💡 Inspiration
Only 31% of Gen Z feel financially secure, and over half report being "very or extremely" worried about not having enough money (EY, 2023). Yet 42% plan to go into debt for summer travel (Bankrate, 2024), and nearly one in four admit they join trips they can't actually afford due to social pressure (Empower).
This is the Gen Z paradox: high financial anxiety paired with rising travel spending. And when they turn to AI for budget guidance, most tools make the problem worse — confidently generating numbers with no data behind them. A hallucinated budget doesn't just mislead; it creates a real-world financial trap.

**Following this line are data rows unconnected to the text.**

import Summits.QuantumFields.BalabanUV.Beta.GAN24.CombT2DriftEvenEnd
import Summits.QuantumFields.BalabanUV.Beta.GAN24.CombT2ShapeEvenEndRows
import Summits.QuantumFields.BalabanUV.Beta.GAN24.T2DriftEvenEndRows

/-!
# `BalabanUV.Beta.GAN24.CombT2DriftEvenEndRows` — binder row G-an2-4 ∕ (CONV-C), TRANSFER-III (the (α-0) chain at row D1's literal of record (III′)), link L8b′ ∕ L8c′:
# **THE «T2Drift^ε» END FOR THE COMB-CHART `T₂` TOWER WITH THE RELATIVE SOURCE's ROWS DISCHARGED INTO THE CELL CURRENCY — `hy hb hZ hbd` of the OWNER gan24-p1 g46's T5
# `CombT2DriftEvenEnd.rate_halfMember_comb_three_of_relSource_rows` ⟸ the source rows `Hb ∕ Hbd` (W4's spelling), the cell rows `hcell ∕ hcelld` (leaf-03 g79 ∕ g80's
# (C-6) ∕ (C-6d) `CombHalfMemberCell(Drift)OfDivergences`' conclusions at `Z l := y′_l`) and the charge row `hC` (T5's `hZ`.2)** — «T2Shape^ε» `hy` by MY `CombT2ShapeEvenEndRows`
# (the T4 twin), the covariance half of `hZ` by leaf-03 g81 W2's `halfSource_comb_translate ∕ halfMember_comb_translate` ⨾ `lin4_translate` ⨾ `add ∕ sub_translate_pi`, the
# relative source's one-step DRIFT by the OWNER's generic §0 `locStencil₂_halfTable_sub ∕ locStencil₂_sub_add_sub` on `Hbd` + `hcelld` merged at `max θb θc`; the (III′) twin of
# the OWNER gan24-p1 g34's (E) `T2DriftEvenEndRows.rate_halfMember_three_of_rows` (there the source rows came from p2's F4 via (hS, hSall); here `Hb ∕ Hbd` are displayed —
# road-P2's (III′) source-row socket), typed as a COURTESY twin by the crew's kept leaf prover (G-an2-4 CRUX TEAM (2), leaf prover `b2b-balaban-gan24-formalise-leaf-01`,
# gen 82; credit: the OWNER's (E) text token for token; the OWNER at first refusal on the bytes (journal W-2 ∕ INTENT-6); no existing file touched)

NOT IN PRINT; OUR BOOKKEEPING ([folklore] composition BY NAME; 0 `def`, 0 cited facts, 0 `def … : Prop`, 0 sorry).  HONEST FRAMING (cell contract, verbatim): «discharging
`BetaPertH` makes Bałaban's UV stability UNCONDITIONAL — a real constructive-QFT result; it is NOT the continuum limit and NOT the Clay problem.»  HONEST DEPENDENCY (verbatim):
«continuum YM on T⁴ ⇐ BetaPertH ∧ nine spine estimates (0/9 proved); BetaPertH ⇐ (D1) ∧ (D4) ∧ CAP+tail; G-an2-4 gates asym, D1 and NE2/3/4.»

WHAT (`d = 3`, `2 ≤ Lc`, the EXACT pin `cE₂ = +Lc⁸`, `|ε| ≤ 1`, any `tabs : SymTables 3 Lc` with off-diagonal border (`hBff hBmm`; its `LocStencil₂` class and covariance are the
record's `tabs.hB ∕ tabs.hBt`), any `cE cVH cΛ cB Tc`; objects as in `CombT2ShapeEvenEndRows`):
**`rate_halfMember_comb_three_of_rows`** — T5's conclusion VERBATIM («T2Drift^ε» at (III′): `∃ c ϑ δ, 0 ≤ c ∧ 0 < ϑ < 1 ∧ 0 < δ ∧` one-step rate `LocStencil₂ (y′_{n+1} − y′_n)
(c·ϑ^n) δ` `∧` Cauchy form `LocStencil₂ (y′_{k+j} − y′_k) (c·(1−ϑ)⁻¹·ϑ^k) δ`) from the DISPLAYED rows `Hb : ∀ l, LocStencil₂ (b̃′♮_l) Cb δb`, `Hbd : ∀ l, LocStencil₂ (b̃′♮_{l+1} −
b̃′♮_l) (cb·θb^l) δb`, `hcell : ∀ l, LocStencil₂ (cell′^ε_l) Ccl δcl`, `hcelld : ∀ l, LocStencil₂ (cell′^ε_{l+1} − cell′^ε_l) (Ccd·θc^l) δcd`, `hC` (the zmode row of `b′^{rel,ε}_l`).
WHAT THIS IS NOT.  The five rows are DISPLAYED (their (III′) suppliers: road-P2's source-row socket; leaf-03's (C-6) ∕ (C-6d) ⟸ the eight divergence letter rows; (C) at the comb
data); asserts NO value of any charge; NOT one W-slot row, NOT the capstone; the (III′) campaign is NOT asked (an2 W-4 l.64553); NEVER «G-an2-4 closed» as (CONV-C); NOT D1, NOT
`BetaPertH`, NOT continuum, NOT Clay; not in print.  2026-08-25.
-/

noncomputable section

open Finset
open scoped BigOperators
open Literature.MathematicalPhysics.QuantumFieldTheory
open Literature.MathematicalPhysics.QuantumFieldTheory.Balaban1983to89
open Literature.MathematicalPhysics.QuantumFieldTheory.Balaban1983to89.Beta
open ExpKernelCalculus (MKer shiftK)
open OneStepResolventKernel (Fib LocStencil)
open OneStepKernelFamily (KInvStep)
open SecondOrderResponse (W2SymOfK)
open BalabanCompositeJets (LocStencil₂ LocStencil₂.mono LocStencil₂.nonneg)
open BalabanStepJetsSucc (mmRead)
open BalabanStepW2 (K3OfK M2Of)
open Summit.QuantumFields.BalabanUV.Beta.TameKernelCalculus (trK)
open Summit.QuantumFields.BalabanUV.Beta.BorderedHessian (sgnK)
open Summit.QuantumFields.BalabanUV.Beta.HessKerDressedUnits (unitK unitS)
open Summit.QuantumFields.BalabanUV.Beta.SecondOrderUnits (unitM unitS₂ unitM₂)
open Summit.QuantumFields.BalabanUV.Beta.SpineRooted (T2RecOf)
open Summit.QuantumFields.BalabanUV.Beta.SymmetrisedStepJets (SymTables)
open Summit.QuantumFields.BalabanUV.Beta.CombChartStepJets (GcombSh SpureCombOf)
open Summit.QuantumFields.BalabanUV.Beta.GAN24.CombesThomas (sfStep smStep)
open Summit.QuantumFields.BalabanUV.Beta.GAN24.T2RecursionAffine (lin4)
open Summit.QuantumFields.BalabanUV.Beta.GAN24.BiStencilZeroMode (zmode)
open Summit.QuantumFields.BalabanUV.Beta.GAN24.WSlotT2OfPieces (locStencil₂_add)
open Summit.QuantumFields.BalabanUV.Beta.GAN24.WSlotCauchyOfShapes (locStencil₂_le_mono mul_pow_le_mul_pow)
open Summit.QuantumFields.BalabanUV.Beta.GAN24.WSlotForcingZeroModeW3 (add_translate_pi sub_translate_pi)
open Summit.QuantumFields.BalabanUV.Beta.GAN24.Lin4ZeroMode (lin4_translate shiftK_unitKInvStep)
open Summit.QuantumFields.BalabanUV.Beta.GAN24.T2ShapeEvenEnd (locStencil₂_halfTable)
open Summit.QuantumFields.BalabanUV.Beta.GAN24.T2DriftEvenEndRows (locStencil₂_halfTable_sub locStencil₂_sub_add_sub)
open Summit.QuantumFields.BalabanUV.Beta.GAN24.CombT2DriftEvenEnd (rate_halfMember_comb_three_of_relSource_rows)
open Summit.QuantumFields.BalabanUV.Beta.GAN24.CombT2ShapeEvenEndRows (locStencil₂_halfMember_comb_three_of_rows)
open Summit.QuantumFields.BalabanUV.Beta.GAN24.CombLegTowerWindowSources (shiftK_unitK_GcombSh)
open Summit.QuantumFields.BalabanUV.Beta.GAN24.CombLegSourceRuledClass (halfSource_comb_translate halfMember_comb_translate)

namespace Summit.QuantumFields.BalabanUV.Beta.GAN24.CombT2DriftEvenEndRows

variable {Lc : ℕ} [NeZero Lc]
import Literature.AlgebraicGeometry.Resolution.BlowupChartModule
import Literature.RingTheory.LocalCohomology.KawasakiChartStep
import Mathlib.RingTheory.Localization.Away.Basic
import Mathlib.RingTheory.FiniteType
import HarnessLib

/-!
# From the chart `R[I/g]` to the chart `R[IJ/gb]`: Kawasaki's inductive step on chart modules

Topic: `Literature/AlgebraicGeometry/Resolution`, sequel of `BlowupChartModule.lean` and of
`Literature/RingTheory/LocalCohomology/KawasakiChartStep.lean`. By Stacks 080A,
`Bl_{I·J}(X) = Bl_J(Bl_I(X))`; on charts, for `g ∈ I` and `b ∈ J`,

`R[IJ/gb] = R[I/g][J R[I/g] / b] ⊆ R[1/gb]`,

and correspondingly for the chart modules of an `R`-module `M` (Česnavičius 2021, (3.12.2)):
`M_{(gb)} = R[IJ/gb] · M ⊆ M[1/gb]` is the `R[I/g][T]`-span (`T ↦ a/b`) of the image of
`M_{(g)} = R[I/g] · M ⊆ M[1/g]`, as soon as `J · R[I/g] = (a, b) R[I/g]`. This file sets up the
transition `R[1/g] → R[1/gb]`, `R[I/g] → R[IJ/gb]`, `M[1/g] → M[1/gb]` and proves:

* `finiteType_blowupAlgebra`, `isNoetherianRing_blowupAlgebra_of_isNoetherianRing` — `R[I/g]`
  is of finite type over `R` (for `I` finitely generated), hence Noetherian for `R` Noetherian;
* `awayMul_mem_blowupAlgebra`, `blowupAlgebraMul` — `R[I/g] → R[IJ/gb]`;
* `rho`, `rho_surjective` — **the surjection `R[I/g][T] ↠ R[IJ/gb]`, `T ↦ a/b`**, when
  `J R[I/g] ⊆ (a, b) R[I/g]` (Stacks 080A on this chart);
* `awayMulMod` — `M[1/g] → M[1/gb]` and its linearity over `R[1/g] → R[1/gb]`;
* `span_kappa_eq` — **`R[I/g][T] · (image of M_{(g)}) = M_{(gb)}`** inside `M[1/gb]`;
* `cechVanishBelow_chartModule_mul` — **the inductive step of Kawasaki's theorem on chart
  modules**: the conclusion of `cechVanishBelow_span_of_chart` (Česnavičius 2021, proof of
  Thm. 3.13) for `N = M_{(g)}`, read on the `R[IJ/gb]`-module `M_{(gb)}` with respect to any family
  of elements of `R[IJ/gb]` generating the image of `(f, y)`.

Everything is proved; no named facts.

## References

* [StacksProject] The Stacks Project, Tag 080A (blowing up in a product of ideals), Tag 0804.
* [Cesnavicius2021] K. Česnavičius, *Macaulayfication of Noetherian schemes*, Duke Math. J. 170
  (2021), §3.12 ((3.12.1)–(3.12.2)) and proof of Thm. 3.13.
* [Kawasaki2000] T. Kawasaki, *On Macaulayfication of Noetherian schemes*, Trans. AMS 352 (2000),
  §4 (p. 2532, the tower `Y_{s,1} → Y_{s,2} → ⋯`).
-/

noncomputable section

open IsLocalization Polynomial Pointwise Literature.RingTheory.LocalCohomology

namespace Literature.AlgebraicGeometry.Resolution

universe u

variable {R : Type u} [CommRing R] (I J : Ideal R) (g b a : R)

/-! ## `R[I/g]` is of finite type -/

/-- `R[I/g]` is generated by the `x/g` for `x` in any generating set of `I`.
[cite: GortzWedhorn2020, (13.19) p. 415] -/
theorem blowupAlgebra_eq_adjoin_of_span_eq {S : Set R} (hS : Ideal.span S = I) :
    blowupAlgebra I g = Algebra.adjoin R
      ((fun x => algebraMap R (Localization.Away g) x * Away.invSelf g) '' S) := by
  apply le_antisymm
  · refine Algebra.adjoin_le ?_
    rintro _ ⟨x, hx, rfl⟩
    rw [← hS] at hx
    refine Submodule.span_induction (p := fun x _ =>
        algebraMap R (Localization.Away g) x * Away.invSelf g ∈ Algebra.adjoin R
          ((fun x => algebraMap R (Localization.Away g) x * Away.invSelf g) '' S)) ?_ ?_ ?_ ?_ hx
    · intro x hx
      exact Algebra.subset_adjoin ⟨x, hx, rfl⟩
    · rw [map_zero, zero_mul]; exact Subalgebra.zero_mem _
    · intro x y _ _ hx hy
      rw [map_add, add_mul]; exact Subalgebra.add_mem _ hx hy
    · intro r x _ hx
      rw [smul_eq_mul, map_mul, mul_assoc]
      exact Subalgebra.mul_mem _ (Subalgebra.algebraMap_mem _ r) hx
  · refine Algebra.adjoin_le ?_
    rintro _ ⟨x, hx, rfl⟩
    exact div_mem_blowupAlgebra I g (hS ▸ Ideal.subset_span hx)

/-- **`R[I/g]` is of finite type over `R`** for `I` finitely generated.
[cite: GortzWedhorn2020, (13.19) p. 415] -/
theorem finiteType_blowupAlgebra (hI : I.FG) : Algebra.FiniteType R (blowupAlgebra I g) := by
  obtain ⟨S, hS⟩ := hI
  rw [blowupAlgebra_eq_adjoin_of_span_eq I g hS]
  classical
  refine (Subalgebra.fg_iff_finiteType _).mp ⟨S.image fun x =>
    algebraMap R (Localization.Away g) x * Away.invSelf g, ?_⟩
  rw [Finset.coe_image]

/-- `R[I/g]` is Noetherian if `R` is. [folklore] -/
theorem isNoetherianRing_blowupAlgebra_of_isNoetherianRing [IsNoetherianRing R] :
    IsNoetherianRing (blowupAlgebra I g) :=
  haveI := finiteType_blowupAlgebra I g (IsNoetherian.noetherian I)
  Algebra.FiniteType.isNoetherianRing R _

We asked: What if an AI agent could only answer when it had mathematical proof? Not smarter wording — stricter evidence. So we built a tool-driven Elastic agent that must query real records before producing any number.
💬 "Confidence without data is a well-dressed lie."
🛠️ What it does
The Elastic Travel Budget Agent is a deterministic financial guardian powered by Elastic Agent Builder. It answers travel budget questions using only Elasticsearch data and ES|QL aggregation.
🔒 Zero-hallucination numeric answers — Every number comes from ES|QL aggregation results (SUM, COUNT_DISTINCT, daily averages), never from model prediction. 80 records tested (https://github.com/rainingsnow0914tw-ship-it/elastic-travel-budget-agent/blob/main/mock-data.csv), 20 queries verified, 0 hallucinations.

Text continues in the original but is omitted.